Nick’s Christmas Special!

by pjmcbride

I heard a splintering crash, and looked out my front door to see Nick with a fully-decorated Christmas tree in his teeth, shaking it back and forth savagely.

“What are you doing?” I demanded. “And why?”

He dropped it, and stared at me with baleful green eyes. “Waging war on Christmas, obviously.”

“Where did you get that?”

“From my living room.”

“Does your owner know?”

“Obviously not. She’s at work. But She’ll be back soon. That’s why I flew over here.”

“You’ll be in trouble when She finds out.”

“I think not. She always runs out of switches by this time of year. Of course, Santa will bring more on Thursday. But I’ll burn that bridge when I come to it. Or I would, if you’d let me breathe fire.” He glared at me. “Why are you looking at me like that? Next you’ll be telling me Santa isn’t real.”

I decided not to tell him that the police department actually issues the annual supply of switches at the end of the year.

“I wish Santa would bring me lumps of coal instead. Those would be nice and crunchy.” His eyes narrowed. “I should go after Santa, too. But the North Pole is too far away to fly to. I’ll just have to wait..” He grabs hold of the Christmas tree trunk and clamps down, crunching the trunk as if it were, well, a chunk of coal.

“Would you mind telling me what this is all about?”

“Would I mind? Hmm, I’m not sure…”

“Just tell me.” (It always works better if I don’t give him options.)

He sat up. A strand of tinsel was dangling from his ear, making him look less solemn than he doubtless intended. “OK. She was at work, and I finally got tired of looking in the mirror, so I went to look at the TV–” {his owner leaves it on for him while she’s gone, so he’s less likely to get bored and shred the toilet paper, etc.} “–and there was this documentary on about how the Grinch stole Christmas.”

“I’m familiar with it, yes.”

“You are? Then why did you never warn me? You’re supposed to protect me!!” He was getting squeaky-voiced, as he does under stress.

“Well, I last saw it years ago, so you’ll have to tell me.”

He lays his ears back, causing the tinsel to slide off. “The dispatcher training budget leaves something to be desired.”

“As I said, you’ll have to tell me.”

“OK, OK. Now this Grinch had some good ideas. I’ll vote for him if he runs for office–unless Smaug decides to run, of course. But do you remember what they ended up doing in Whoville? What they had for Christmas dinner??” He was getting squeaky-voiced again. I knew better than to mention that beasts don’t have the right to vote.

“They had…”

“Roast beast!! A barbaric custom!! Don’t they know that we’re almost as smart as a human, and have feelings and stuff, and feel pain just like–”

“Shh, shh…” He was trembling violently. Against my better judgement, I reached out and gently ruffled his topknot–the fur was surprisingly fine and soft–and his eyes slowly closed.

“Let me think. I seem to remember someone else who tried roast beast–” he flinched at the very words–“and it didn’t work out well for them. Hmm..I remember! Have you ever heard of ‘Hotel California’?”

“Hm, I don’t think I’ve ever stayed there…Is it in flying distance?”

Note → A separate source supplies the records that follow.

/-!
# Route `QuadraticBranchSignedControl` (rung K8, cell `bsd-potss`): crux stmt-BirchSwinnertonDyer-19606
# `PlusEtaMainConjectureNonsurj` — THE GOOD PRIMES OF A ROW: the DISCRIMINANT LAW `(a_ℓ² − 4ℓ | p) ≠ 1 ∨ p ∣ a_ℓ`
# and the FROBENIUS SQUARE `Frob_ℓ² = −ℓ` on `V[p]` when `p ∣ a_ℓ`

WHAT. Companion of `…PlusEtaNonsurjCartanFieldFrobenius` (k8eta-c2 g9: `p ∤ a_ℓ(V) ⟹ Frob_ℓ ∈ H_V`; `Frob_ℓ ∉ H_V ⟹ p ∣ a_ℓ`)
and of the multiplicative-prime laws of k8eta-c2 g12. On a row of crux 19606 (`V/ℚ` globally minimal, `p ≥ 5` good,
`a_p = 0`, `p`-adic tower not onto, so `Im ρ̄_{V,p} = C_ns⁺(p)` in a frame `(e, ε)`, `ε` a non-square) and for a GOOD prime
`ℓ ≠ p` with an arithmetic Frobenius `σ` at some `𝔓 ∣ ℓ`:

* §1 matrix algebra: `mulVec_mulVec_eq_neg_det_smul_of_trace_eq_zero` — Cayley–Hamilton for a `2 × 2` matrix of trace `0`:
  `M(Mx) = −det(M)·x`; the discriminant on `C_ns⁺(ε)`: for `M = (a, εb; b, a) ∈ C_ns(ε)`: `tr² − 4 det = ε(2b)²`
  (`trace_sq_sub_four_det_of_mem_nonsplitCartan`), hence `tr² − 4 det` is `0` or a NON-SQUARE
  (`trace_sq_sub_four_det_eq_zero_or_not_isSquare`); for `M` in the other coset `tr M = 0`
  (`trace_eq_zero_of_not_mem_nonsplitCartan`); so for every `M ∈ C_ns⁺(ε)`: `tr M = 0 ∨ tr² − 4det = 0 ∨ ¬ IsSquare (tr² − 4 det)`
  (`trace_dichotomy_of_mem_nonsplitCartanNormalizer`).
* §2 frames: `det_eq_matrix_det` — the `𝔽_p`-linear determinant of `σ` on `V[p]` is the determinant of its matrix (the
  determinant twin of g9's `trace_eq_matrix_trace`).
* §4 (appended, same seat): **`natCast_eq_one_or_eq_neg_one_of_dvd_eulerFactor[_of_row]`** — a good `ℓ ≠ p` whose Euler factor
  (or the partner's: sign `c = ±1`) has the root `ℓ⁻¹` mod `p` — e.g. an ANOMALOUS prime `p ∣ #Ẽ(𝔽_ℓ)` — is `≡ ±1 (mod p)`: the local
  terms of the Hatley–Lei/Corpuz–Lei `λ`-transfer at good primes live only at `ℓ ≡ ±1 (mod p)` (twin of g12's multiplicative law).
* §3 rows: **`discr_eq_zero_or_not_isSquare_of_centralizes_sq`** — if `Frob_ℓ ∈ H_V` (`ℓ` SPLIT in the Cartan field `K_V`)
  then `a_ℓ² − 4ℓ ≡ 0` or `a_ℓ² − 4ℓ` is a non-residue mod `p`; **`dvd_frobeniusTrace_or_discr_of_row`** — for EVERY good
  `ℓ ≠ p` of a row: `p ∣ a_ℓ(V)`, or `a_ℓ² − 4ℓ ≡ 0 (mod p)`, or `a_ℓ² − 4ℓ` is a non-residue mod `p` (σ-free: a Frobenius
  exists); Legendre form **`legendreSym_discr_ne_one_of_row`**: `p ∤ a_ℓ(V) ⟹ (a_ℓ² − 4ℓ | p) ≠ 1`. This is the classical
  `C_ns⁺(p)` signature of the row read prime by prime (Sutherland's image test; Zywina 2015 §1), now a kernel theorem on the
  crux's hypotheses; **`frob_smul_smul_eq_neg_of_dvd_frobeniusTrace_of_row`** — if `p ∣ a_ℓ(V)` then `σ(σP) = −ℓ·P` on
  `V[p]` (`tr ρ̄(σ) = a_ℓ ≡ 0`, `det ρ̄(σ) = ℓ`, Cayley–Hamilton): at the primes INERT in `K_V` (where `p ∣ a_ℓ` by g9) the
  Frobenius squares to the scalar `−ℓ`.

READING for the crux (FINDING-19606-k8eta-c2-g10/g11): the CM-NEWFORM anchor `θ_ψ` of a row has `a_ℓ(θ_ψ) = 0` at every
`ℓ` inert in `K_V` and `a_ℓ(θ_ψ) = ψ(λ) + ψ(λ̄)` at split `ℓ = λλ̄`; the congruence `a_ℓ(θ_ψ) ≡ a_ℓ(V) (mod 𝔓)` is consistent
with exactly these two laws (`p ∣ a_ℓ(V)` at inert `ℓ` — g9; `a_ℓ(V)² − 4ℓ ≡ ε·□` at split `ℓ` — this file: the reduction of
`(ψ(λ) − ψ(λ̄))² ∈ d_K·ℚ²`, `(d_K | p) = −1` since `p` is inert in `K_V`, g10). g10's census «inert check φ((ℓ)) = −ℓ, 0/17397»
is `frob_smul_smul_eq_neg_of_dvd_frobeniusTrace_of_row` read through `Ind φ`.

HONEST FRAMING (cell `bsd-potss`, run/shared/lean/pub/bsd-potss/; FULL-BSD rank ≤ 1 programme): TOOL THEOREMS ONLY (no
definition, no named fact, no `sorry`, axioms standard). Nothing is booked; crux 19606 stays OPEN; `BSD(W, p)` is claimed for
no pair. Seat `bsd-potss-k8eta-c2` g13 (prover), `--supports stmt-BirchSwinnertonDyer-19606`.

References: [Serre1972] §2.2 (Cartan subgroups and their normalisers), §4.5; [Serre1981] §8.1 (238) (`tr ρ̄(Frob_ℓ) = a_ℓ`);
[DarmonDiamondTaylor1995] Prop. 2.8 (a) (`det ρ̄ = χ_p`); [Zywina2015] §1 and Thm. 1.4 (`X_ns⁺(p)`, the Cartan field);
A. Sutherland, «Computing images of Galois representations attached to elliptic curves», Forum Math. Sigma 4 (2016) §3
(signature `(a_ℓ² − 4ℓ | p)`).
-/

set_option autoImplicit false
set_option linter.dupNamespace false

“No, but I thought you might have seen the documentary on YouTube.”

“No, She won’t let me watch YouTube without supervision.”

“Well, it said, ‘They stabbed it with their steely knives, but they could not kill the beast’! There! They couldn’t kill it! You have nothing to worry about!”

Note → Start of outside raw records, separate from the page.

import Summits.AtomisticToContinuum.Crystallization.Theorems.FreeSplittingCertificatesStrictSplittingRuleP1DemandSummable
import Summits.AtomisticToContinuum.Crystallization.Theorems.FreeSplittingCertificatesStrictSplittingRuleFarPencilGrowth

/-!
# `StrictSplittingRule` (stmt-AtomisticToContinuum-12560): the LEDGER'S BARE WEIGHTS — continuity, majorants, integrability of the radial-deficit and credit weights `c·χ²|x|⁻¹⁰xxᵀ`, `c·χ²|x|⁻⁸I`, and the bare-demand transfers instantiated for them (P1 interpolant object, part 45)

Route `FreeSplittingCertificates`, crux r3 `StrictSplittingRule` (H12⋆ = `stub_coreJointCoercive`), unit b2b-freesplit-B gen 32.
VALUE = glue item G7 of the kernel assembly map (HOME FAR-LEMMA-SPEC §23 (b), term (T7)): the matched split's far share of a site's bare form is the hat-average of the
continuum densities of the certified pencil `N_F2` — radial deficit weight `W_rad(x) = c·χ(x)²·|x|⁻¹⁰·x xᵀ` (`c = κ(7D+C)/4`) and credit weight `W_cred(x) = c'·χ(x)²·|x|⁻⁸·I`
(`c' = κC/4`), `χ = fpChi S₁ S₂`.  The demand-side transfers of parts 29/31/41 take such a weight through three analytic facts, proved here once and for all:
* `continuous_fpChi_sq_mul` — `χ²·g` is continuous whenever `g` is continuous away from the origin (`χ` vanishes on the ball `|x|² ≤ S₁`); hence **`continuous_radWeight`**,
  **`continuous_credWeight`**, `continuous_bareMajorant` (the common majorant `ω(x) = c·χ²|x|⁻⁸`);
* `p1Quad3_radWeight(_nonneg/_le)`, `p1Quad3_credWeight(_nonneg/_le)` — `q_{W_rad}(u) = cχ²s⁻⁵⟪x,u⟫²`, `q_{W_cred}(u) = c'χ²s⁻⁴|u|²`, both `≥ 0` and `≤ ω|u|²` (Cauchy–Schwarz);
* **`integrable_bareMajorant_growth`** — `ω(y)(1+‖y‖)²` is integrable on `ℝ³` (decay gauge `O(‖y‖⁻⁶)`, part 10's `integrable_of_isBigO_gauge`);
* **`summable_cellBare_p1DispSite`** — the lattice far-credit family `Σ_m p1CellBare` is summable for the far-ledger field (the `hsum` of the Jensen transfer, part 29);
and instantiates the transfers for the far-ledger field `V = p1DispSite a h U b₀ A`: **`tsum_p1SiteBare_rad_le_p1DispSite`** (`Σ'_q` radial far shares `≤ ∫cχ²s⁻⁵⟪x,ṽ⟫² + Σ'_T(∫_Tω)ρ_T|G_T(U)−A|²`)
and **`integral_cred_le_tsum_p1SiteBare_p1DispSite`** (`∫c'χ²s⁻⁴|ṽ|² ≤ Σ'_q` credit far shares).  NOT a proof of H12⋆, NOT summit progress.  [folklore]
-/

noncomputable section

open Set Function Metric MeasureTheory Filter Topology Asymptotics
open scoped BigOperators NNReal ENNReal

namespace Summit.AtomisticToContinuum.Crystallization.Theorems.StrictSplittingRuleBirth

open Literature.MathematicalPhysics.StatisticalMechanics
open Summit.AtomisticToContinuum.Crystallization.Theorems.PalmUnimodularRigidity.LayeredLawsSelectHcp

/-! ## Continuity of `χ²·g` for `g` continuous away from the origin -/

/-- `|x|²` is positive away from the origin. -/
theorem fpSq_pos_of_ne_zero {x : Fin 3 → ℝ} (hx : x ≠ 0) : 0 < fpSq x :=
  lt_of_le_of_ne (fpSq_nonneg x) fun h => hx ((fpSq_eq_zero_iff x).1 h.symm)

/-- `(|x|²)⁻ᵏ` is continuous away from the origin. -/
theorem continuousAt_fpSq_inv_pow {x : Fin 3 → ℝ} (hx : x ≠ 0) (k : ℕ) : ContinuousAt (fun y => (fpSq y)⁻¹ ^ k) x :=
  ((continuous_fpSq.continuousAt).inv₀ (fpSq_pos_of_ne_zero hx).ne').pow k

/-- **`χ²·g` is continuous** for `χ = fpChi S₁ S₂` (`0 < S₁ < S₂`) and any `g` continuous away from the origin: near the origin `χ ≡ 0`. -/
theorem continuous_fpChi_sq_mul {S1 S2 : ℝ} (hS1 : 0 < S1) (hS12 : S1 < S2) {g : (Fin 3 → ℝ) → ℝ}
    (hg : ∀ x, x ≠ 0 → ContinuousAt g x) : Continuous fun x => fpChi S1 S2 x ^ 2 * g x := by
  refine continuous_iff_continuousAt.2 fun x => ?_
  by_cases hx : x = 0
  · subst hx
    have hmem : {y : Fin 3 → ℝ | fpSq y < S1} ∈ 𝓝 (0 : Fin 3 → ℝ) :=
      (isOpen_lt continuous_fpSq continuous_const).mem_nhds (by simp [fpSq, hS1])
    have hev : (fun y => fpChi S1 S2 y ^ 2 * g y) =ᶠ[𝓝 0] fun _ => 0 := by
      filter_upwards [hmem] with y hy
      rw [fpChi_eq_zero hS12 hy.le]
      ring
    exact (continuousAt_const.congr hev.symm)
  · exact (((contDiff_two_fpChi S1 S2).continuous.continuousAt).pow 2).mul (hg x hx)

/-! ## The radial-deficit weight `c·χ²|x|⁻¹⁰xxᵀ`, the credit weight `c·χ²|x|⁻⁸I`, the common majorant `c·χ²|x|⁻⁸` -/

/-- The radial weight is continuous (entrywise). -/
theorem continuous_radWeight {S1 S2 : ℝ} (hS1 : 0 < S1) (hS12 : S1 < S2) (c : ℝ) (k l : Fin 3) :
    Continuous fun x : Fin 3 → ℝ => c * fpChi S1 S2 x ^ 2 * (fpSq x)⁻¹ ^ 5 * (x k * x l) := by
  have h := continuous_fpChi_sq_mul hS1 hS12 (g := fun x => c * (fpSq x)⁻¹ ^ 5 * (x k * x l)) fun x hx =>
    (continuousAt_const.mul (continuousAt_fpSq_inv_pow hx 5)).mul
      (((continuous_apply k).continuousAt).mul ((continuous_apply l).continuousAt))
  exact h.congr fun x => by ring

/-- The credit weight is continuous (entrywise). -/
theorem continuous_credWeight {S1 S2 : ℝ} (hS1 : 0 < S1) (hS12 : S1 < S2) (c : ℝ) (k l : Fin 3) :
    Continuous fun x : Fin 3 → ℝ => c * fpChi S1 S2 x ^ 2 * (fpSq x)⁻¹ ^ 4 * (if k = l then 1 else 0) := by
  have h := continuous_fpChi_sq_mul hS1 hS12 (g := fun x => c * (fpSq x)⁻¹ ^ 4 * (if k = l then 1 else 0)) fun x hx =>
    (continuousAt_const.mul (continuousAt_fpSq_inv_pow hx 4)).mul continuousAt_const
  exact h.congr fun x => by ring

/-- The common majorant `ω = c·χ²|x|⁻⁸` is continuous. -/
theorem continuous_bareMajorant {S1 S2 : ℝ} (hS1 : 0 < S1) (hS12 : S1 < S2) (c : ℝ) :
    Continuous fun x : Fin 3 → ℝ => c * fpChi S1 S2 x ^ 2 * (fpSq x)⁻¹ ^ 4 := by
  have h := continuous_fpChi_sq_mul hS1 hS12 (g := fun x => c * (fpSq x)⁻¹ ^ 4) fun x hx =>
    continuousAt_const.mul (continuousAt_fpSq_inv_pow hx 4)
  exact h.congr fun x => by ring

/-- The radial weight's quadratic form: `q(u) = cχ²s⁻⁵⟪x,u⟫²`. -/
theorem p1Quad3_radWeight (c S1 S2 : ℝ) (x u : Fin 3 → ℝ) :
    p1Quad3 (fun k l => c * fpChi S1 S2 x ^ 2 * (fpSq x)⁻¹ ^ 5 * (x k * x l)) u =
      c * fpChi S1 S2 x ^ 2 * (fpSq x)⁻¹ ^ 5 * fpDot x u ^ 2 := by
  rw [p1Quad3_eq, fpDot]
  ring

“That sounds good–but, but what about the steely knives?”

“No! You’re covered with scales! The knives would slide right off!”

“That’s true! Except…I had those loose scales last year at this time–” He curved his long neck around to look at his belly, down near–well, near the area that makes it obvious that this particular beast is a male. “No, it looks like they reattached those nice and snug.” He beams. “This is the best Christmas ever! You improved my morale!”

“Excellent. Now fly away home. She’ll be home from work soon.”

“OK. Oh–do you have a Christmas tree I could borrow? Mine is, you know…”

“Sorry, no. You’ll just have to take responsibility for your actions.”

“I’m so tired of hearing that. The next sentence is always something about actions having consequences. I don’t like consequences.”

“Well, I don’t know what to tell you there.”

“You’ll think of something.” He crouches down, springs into the air, and gracefully flies away. Leaving a shredded evergreen in my yard.